Training new alexnet by training on 2d images for feature extraction



In [None]:
def train_model_for_imgs(model, criterion, optimizer, scheduler, num_epochs=25):
    since = time.time()

    best_model_wts = copy.deepcopy(model.state_dict())
    best_acc = 0.0

    for epoch in range(num_epochs):
        print('Epoch {}/{}'.format(epoch, num_epochs - 1))
        print('-' * 10)

        # Each epoch has a training and validation phase
        for phase in ['train', 'test']:
            if phase == 'train':
                model.train()  # Set model to training mode
            else:
                model.eval()   # Set model to evaluate mode

            running_loss = 0.0
            running_corrects = 0

            # Iterate over data.
            for inputs, labels in dataloaders[phase]:
                lim = min(batch_size,len(inputs))
                inp = [inputs[i][j] for i in range(lim) for j in range(n_frames)]
                lab = [labels[i] for i in range(lim) for j in range(n_frames)]
                inputs = torch.stack(inp)
                labels = torch.stack(lab)
                # print(inputs.shape)
                # print(labels.shape)
                inputs = inputs.to(device)
                labels = labels-1
                labels = labels.to(device)

                # zero the parameter gradients
                optimizer.zero_grad()

                # forward
                # track history if only in train
                with torch.set_grad_enabled(phase == 'train'):
                    outputs = model(inputs)
                    _, preds = torch.max(outputs, 1)
                    # print(preds)
                    # print(labels)
                    loss = criterion(outputs, labels)

                    # backward + optimize only if in training phase
                    if phase == 'train':
                        loss.backward()
                        optimizer.step()

                # statistics
                running_loss += loss.item() * inputs.size(0)
                running_corrects += torch.sum(preds == labels.data)
            if phase == 'train':
                scheduler.step()

            epoch_loss = running_loss / data_siz[phase]
            epoch_acc = running_corrects.double() / data_siz[phase]

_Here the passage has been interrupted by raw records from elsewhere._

import Summits.ValiantsHypothesis.ValiantsHypothesis.Theorems.TwoAdicLadderTwoIntegralNormalisationPrecisionUniform

/-!
# TwoAdicLadder — crux `TwoIntegralNormalisation` (stmt-ValiantsHypothesis-5947), line `birth`:
# the LOGICAL POSITION of the exact-division statement

With `TwoIntegralNormalisation ↔ DivElimGlobal` in the tree (`…PrecisionUniform.lean`), the
refuter's route-review observation "`TwoIntegralNormalisation ↔ (IsPComputable (per/ℂ) →
¬ PrecisionLadder)`" (item note b500b1b3, evidence `TwoAdicLadderAssemblyProof.lean`, not landed
under `Theorems`) gives the exact-division statement its sharpest reading:

* `twoIntegralNormalisation_iff_not_precisionLadder` — the crux says precisely: **if the permanent
  is p-computable over `ℂ` then the `2`-adic precision ladder collapses** (one exponent serves
  every precision, eventually in `n`);
* `divElimGlobal_iff_collapse` — hence **`DivElimGlobal ↔ (VP_ℂ = VNP_ℂ → ¬ PrecisionLadder)`**:
  exact division of the scaled permanents by powers of `2` at polynomial cost is EQUIVALENT to the
  statement that a collapse of Valiant's classes over `ℂ` forces uniformly cheap circuits for the
  permanent over finite `2`-adic chain rings of every precision;
* `divElimGlobal_iff_ladder_imp_VH` — equivalently `DivElimGlobal ↔ (PrecisionLadder → VP ≠ VNP)`.

Honest framing: propositional bookkeeping around an OPEN statement; nothing here is progress on
VP ≠ VNP.
-/

noncomputable section

open MvPolynomial

-- the summit and the problem share the name `ValiantsHypothesis` (D-0017 single-conjunct layout)
set_option linter.dupNamespace false

namespace Summit.ValiantsHypothesis.ValiantsHypothesis.Theorems.TwoAdicLadder.TwoIntegralNormalisation

open Summit.ValiantsHypothesis.ValiantsHypothesis.Theses.TwoAdicLadder
open Summit.ValiantsHypothesis.ValiantsHypothesis.Theorems.TwoAdicLadder
open NumberField Literature.Computability.AlgebraicComplexity Filter

/-- **The crux says: `per` p-computable over `ℂ` ⇒ the precision ladder collapses.**
`TwoIntegralNormalisation ↔ (IsPComputable (per/ℂ) → ¬ PrecisionLadder)`: the conclusion of the
crux is literally the negation of `PrecisionLadder` (push the negation through `∀ c ∃ᶠ n ∃ k ∀ R`).
(Refuter route-review b500b1b3, now kernel-checked under `Theorems`.) [folklore] -/
theorem twoIntegralNormalisation_iff_not_precisionLadder :
    TwoIntegralNormalisation ↔
      (IsPComputable (fun n => perPoly (Fin n) ℂ) → ¬ PrecisionLadder) := by
  unfold TwoIntegralNormalisation PrecisionLadder
  refine imp_congr_right fun _ => ?_
  rw [not_forall]
  refine exists_congr fun a => ?_
  rw [Filter.not_frequently]
  refine Filter.eventually_congr (Filter.Eventually.of_forall fun n => ?_)
  simp only [not_exists, not_forall, not_lt, exists_prop]

/-- **`DivElimGlobal ↔ (VP_ℂ = VNP_ℂ → ¬ PrecisionLadder)`**: exact division of the scaled
permanents by powers of `2` over `2`-integral number rings at polynomial cost (global form) holds
iff a collapse of Valiant's classes over `ℂ` forces the collapse of the `2`-adic precision ladder.
(`twoIntegralNormalisation_iff_divElimGlobal` + `twoIntegralNormalisation_iff_not_precisionLadder`
+ `isPComputable_perPoly_complex_iff`.) [folklore] -/
theorem divElimGlobal_iff_collapse :
    ((∃ a : ℕ, ∀ n : ℕ, ∃ (K : Type) (_ : Field K) (_ : NumberField K)
        (P : Ideal (𝓞 K)) (_ : P.IsPrime), (2 : 𝓞 K) ∈ P ∧ ∃ M : ℕ,
        complexity (C ((2 : Localization.AtPrime P) ^ M) *
          perPoly (Fin n) (Localization.AtPrime P)) ≤ n ^ a + a) →
      ∃ b : ℕ, ∀ᶠ n in Filter.atTop, ∃ (K' : Type) (_ : Field K') (_ : NumberField K')
        (P : Ideal (𝓞 K')) (_ : P.IsPrime), (2 : 𝓞 K') ∈ P ∧
        complexity (perPoly (Fin n) (Localization.AtPrime P)) ≤ n ^ b) ↔
    (VP ℂ = VNP ℂ → ¬ PrecisionLadder) := by
  rw [← twoIntegralNormalisation_iff_divElimGlobal, twoIntegralNormalisation_iff_not_precisionLadder,
    isPComputable_perPoly_complex_iff]

/-- **`DivElimGlobal ↔ (PrecisionLadder → VP ≠ VNP)`**: the exact-division statement is exactly
what turns the (VH-implied, `ladderOfVH_proof`) precision ladder into the summit. [folklore] -/
theorem divElimGlobal_iff_ladder_imp_VH :
    ((∃ a : ℕ, ∀ n : ℕ, ∃ (K : Type) (_ : Field K) (_ : NumberField K)
        (P : Ideal (𝓞 K)) (_ : P.IsPrime), (2 : 𝓞 K) ∈ P ∧ ∃ M : ℕ,
        complexity (C ((2 : Localization.AtPrime P) ^ M) *
          perPoly (Fin n) (Localization.AtPrime P)) ≤ n ^ a + a) →
      ∃ b : ℕ, ∀ᶠ n in Filter.atTop, ∃ (K' : Type) (_ : Field K') (_ : NumberField K')
        (P : Ideal (𝓞 K')) (_ : P.IsPrime), (2 : 𝓞 K') ∈ P ∧
        complexity (perPoly (Fin n) (Localization.AtPrime P)) ≤ n ^ b) ↔
    (PrecisionLadder → _root_.ValiantsHypothesis) := by
  rw [divElimGlobal_iff_collapse]
  unfold _root_.ValiantsHypothesis Literature.PNP.ValiantHypothesis
  tauto

end Summit.ValiantsHypothesis.ValiantsHypothesis.Theorems.TwoAdicLadder.TwoIntegralNormalisation

end
import Mathlib
import Literature.Computability.AlgebraicComplexity.ValiantClasses

/-!
# Exponential growth is not p-bounded (API for `IsPBounded`, Bürgisser 2000, Def. 2.1)

Elementary growth facts for the prelude's `IsPBounded t := ∃ c, ∀ n, t n ≤ n ^ c + c`
(`ValiantClasses.lean`): `n ↦ 2^n` is not p-bounded, a function that eventually dominates `2^n` up to a
polynomial factor is not p-bounded, and in particular the middle binomial coefficient `n ↦ C(n, ⌊n/2⌋)` is not
p-bounded (`2^n = Σ_k C(n,k) ≤ (n+1) · C(n,⌊n/2⌋)`).  These are the growth inputs that turn a fixed-`n`
lower bound of the shape `C(n,⌊n/2⌋) ≤ m_n · ℓ_n` into the asymptotic statement "`n ↦ m_n · ℓ_n` is not
p-bounded" (used e.g. by the covering rungs of `Summits/ValiantsHypothesis`). [folklore]
[cite: Burgisser2000, Def. 2.1]
-/

namespace Literature.Computability.AlgebraicComplexity

/-- `n ↦ 2^n` is not p-bounded: at `n = 2^{2c+2}` a bound `2^n ≤ n^c + c` would force
`2^{2c+2} ≤ (2c+2)c + 1`, absurd since `c < 2^c`. [folklore] -/
theorem not_isPBounded_two_pow : ¬ IsPBounded (fun n => 2 ^ n) := by
  rintro ⟨c, hc⟩
  have h := hc (2 ^ (2 * c + 2))
  have h1 : c < 2 ^ c := Nat.lt_two_pow_self
  have h2 : c * c < 2 ^ c * 2 ^ c := Nat.mul_lt_mul'' h1 h1
  have h3 : (2 ^ (2 * c + 2)) ^ c = 2 ^ ((2 * c + 2) * c) := by rw [← pow_mul]
  have h4 : 2 ^ c * 2 ^ c = 2 ^ (2 * c) := by rw [← pow_add]; ring_nf
  have h5 : (2 * c + 2) * c + 1 < 2 ^ (2 * c + 2) := by
    have : 2 ^ (2 * c + 2) = 4 * (2 ^ c * 2 ^ c) := by rw [h4, pow_add]; ring
    rw [this]
    nlinarith
  have h6 : c ≤ 2 ^ ((2 * c + 2) * c) :=
    h1.le.trans (Nat.pow_le_pow_right (by norm_num) (by nlinarith))
  have h7 : 2 ^ (2 ^ (2 * c + 2)) ≤ 2 ^ ((2 * c + 2) * c + 1) := by
    calc 2 ^ (2 ^ (2 * c + 2)) ≤ (2 ^ (2 * c + 2)) ^ c + c := h
      _ = 2 ^ ((2 * c + 2) * c) + c := by rw [h3]
      _ ≤ 2 ^ ((2 * c + 2) * c) + 2 ^ ((2 * c + 2) * c) := Nat.add_le_add_left h6 _
      _ = 2 ^ ((2 * c + 2) * c + 1) := by rw [pow_succ]; ring
  have h8 := (Nat.pow_le_pow_iff_right (le_refl 2)).1 h7
  omega

/-- A function that dominates `2^n` up to a polynomial factor from some point on is not p-bounded:
if `2^n ≤ (n+1)^k · t n` for all `n ≥ n₀` then `¬ IsPBounded t`. [folklore] -/
theorem not_isPBounded_of_two_pow_le {t : ℕ → ℕ} (k n₀ : ℕ) (h : ∀ n, n₀ ≤ n → 2 ^ n ≤ (n + 1) ^ k * t n) :
    ¬ IsPBounded t := by
  intro ht
  have hsucc : IsPBounded (fun n => n + 1) := IsPBounded.add_holds IsPBounded.id (IsPBounded.const 1)
  have hprod : IsPBounded (fun n => (n + 1) ^ k * t n) :=
    IsPBounded.mul_holds (IsPBounded.pow_holds hsucc k) ht
  -- `2^n` is then p-bounded up to the finitely many `n < n₀`, which `IsPBounded` absorbs into the constant
  obtain ⟨c, hc⟩ := hprod
  refine not_isPBounded_two_pow ⟨c + 2 ^ n₀, fun n => ?_⟩
  have hC : 2 ^ n₀ ≤ c + 2 ^ n₀ := Nat.le_add_left _ _
  rcases Nat.eq_zero_or_pos n with rfl | hpos
  · calc 2 ^ 0 = 1 := pow_zero 2
      _ ≤ 2 ^ n₀ := Nat.one_le_two_pow
      _ ≤ c + 2 ^ n₀ := hC
      _ ≤ 0 ^ (c + 2 ^ n₀) + (c + 2 ^ n₀) := Nat.le_add_left _ _
  · have hmono : n ^ c ≤ n ^ (c + 2 ^ n₀) := Nat.pow_le_pow_right hpos (Nat.le_add_right _ _)
    rcases Nat.lt_or_ge n n₀ with hn | hn
    · calc 2 ^ n ≤ 2 ^ n₀ := Nat.pow_le_pow_right (by norm_num) hn.le
        _ ≤ c + 2 ^ n₀ := hC
        _ ≤ n ^ (c + 2 ^ n₀) + (c + 2 ^ n₀) := Nat.le_add_left _ _
    · calc 2 ^ n ≤ (n + 1) ^ k * t n := h n hn
        _ ≤ n ^ c + c := hc n
        _ ≤ n ^ (c + 2 ^ n₀) + (c + 2 ^ n₀) := Nat.add_le_add hmono (Nat.le_add_right _ _)

/-- The middle binomial coefficient `n ↦ C(n, ⌊n/2⌋)` is not p-bounded, since
`2^n = Σ_k C(n,k) ≤ (n+1) · C(n,⌊n/2⌋)` (every binomial coefficient is at most the middle one; the summit-side
copy of that inequality is `…ChowBorderBound.FanInTwoRung.two_pow_le_succ_mul_choose_middle`). [folklore] -/
theorem not_isPBounded_choose_middle : ¬ IsPBounded (fun n => n.choose (n / 2)) := by
  refine not_isPBounded_of_two_pow_le 1 0 fun n _ => ?_
  rw [pow_one, ← Nat.sum_range_choose n]
  calc ∑ k ∈ Finset.range (n + 1), n.choose k ≤ ∑ _k ∈ Finset.range (n + 1), n.choose (n / 2) :=
        Finset.sum_le_sum fun k _ => Nat.choose_le_middle k n
    _ = (n + 1) * n.choose (n / 2) := by simp

end Literature.Computability.AlgebraicComplexity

            print('{} Loss: {:.4f} Acc: {:.4f}'.format(
                phase, epoch_loss, epoch_acc))

            # deep copy the model
            if phase == 'test' and epoch_acc > best_acc:
                best_acc = epoch_acc
                best_model_wts = copy.deepcopy(model.state_dict())

        print()

    time_elapsed = time.time() - since
    print('Training complete in {:.0f}m {:.0f}s'.format(
        time_elapsed // 60, time_elapsed % 60))
    print('Best val Acc: {:4f}'.format(best_acc))

    # load best model weights
    model.load_state_dict(best_model_wts)
    return model

In [None]:
#--------------------------------------------------
#       Fine-Tune Pretrained Network
#--------------------------------------------------
from torchvision import datasets, models, transforms
import torch.optim as optim
from torch.optim import lr_scheduler
import copy

num_classes = 7

def removeLayer(alexnet):    
    temp = nn.Sequential(*list(alexnet.classifier.children())[:-1])
    alexnet.classifier = temp
    return alexnet

model_ft_img = models.alexnet(pretrained=True)
# for param in model_ft_img.parameters():
#     param.requires_grad = False




# model_ft_img = removeLayer(model_ft_img)
# print(model_ft_img)



num_ftrs = model_ft_img.classifier[6].in_features
layers = list(model_ft_img.classifier.children())[:-1]
layers.extend([nn.Linear(num_ftrs,num_classes)])
model_ft_img.classifier = nn.Sequential(*layers)
model_ft_img.to(device)
print(model_ft_img.classifier)
# input_size = 224


criterion = nn.CrossEntropyLoss()

# Observe that all parameters are being optimized
optimizer_ft = optim.SGD(model_ft_img.parameters(), lr=0.001, momentum=0.9)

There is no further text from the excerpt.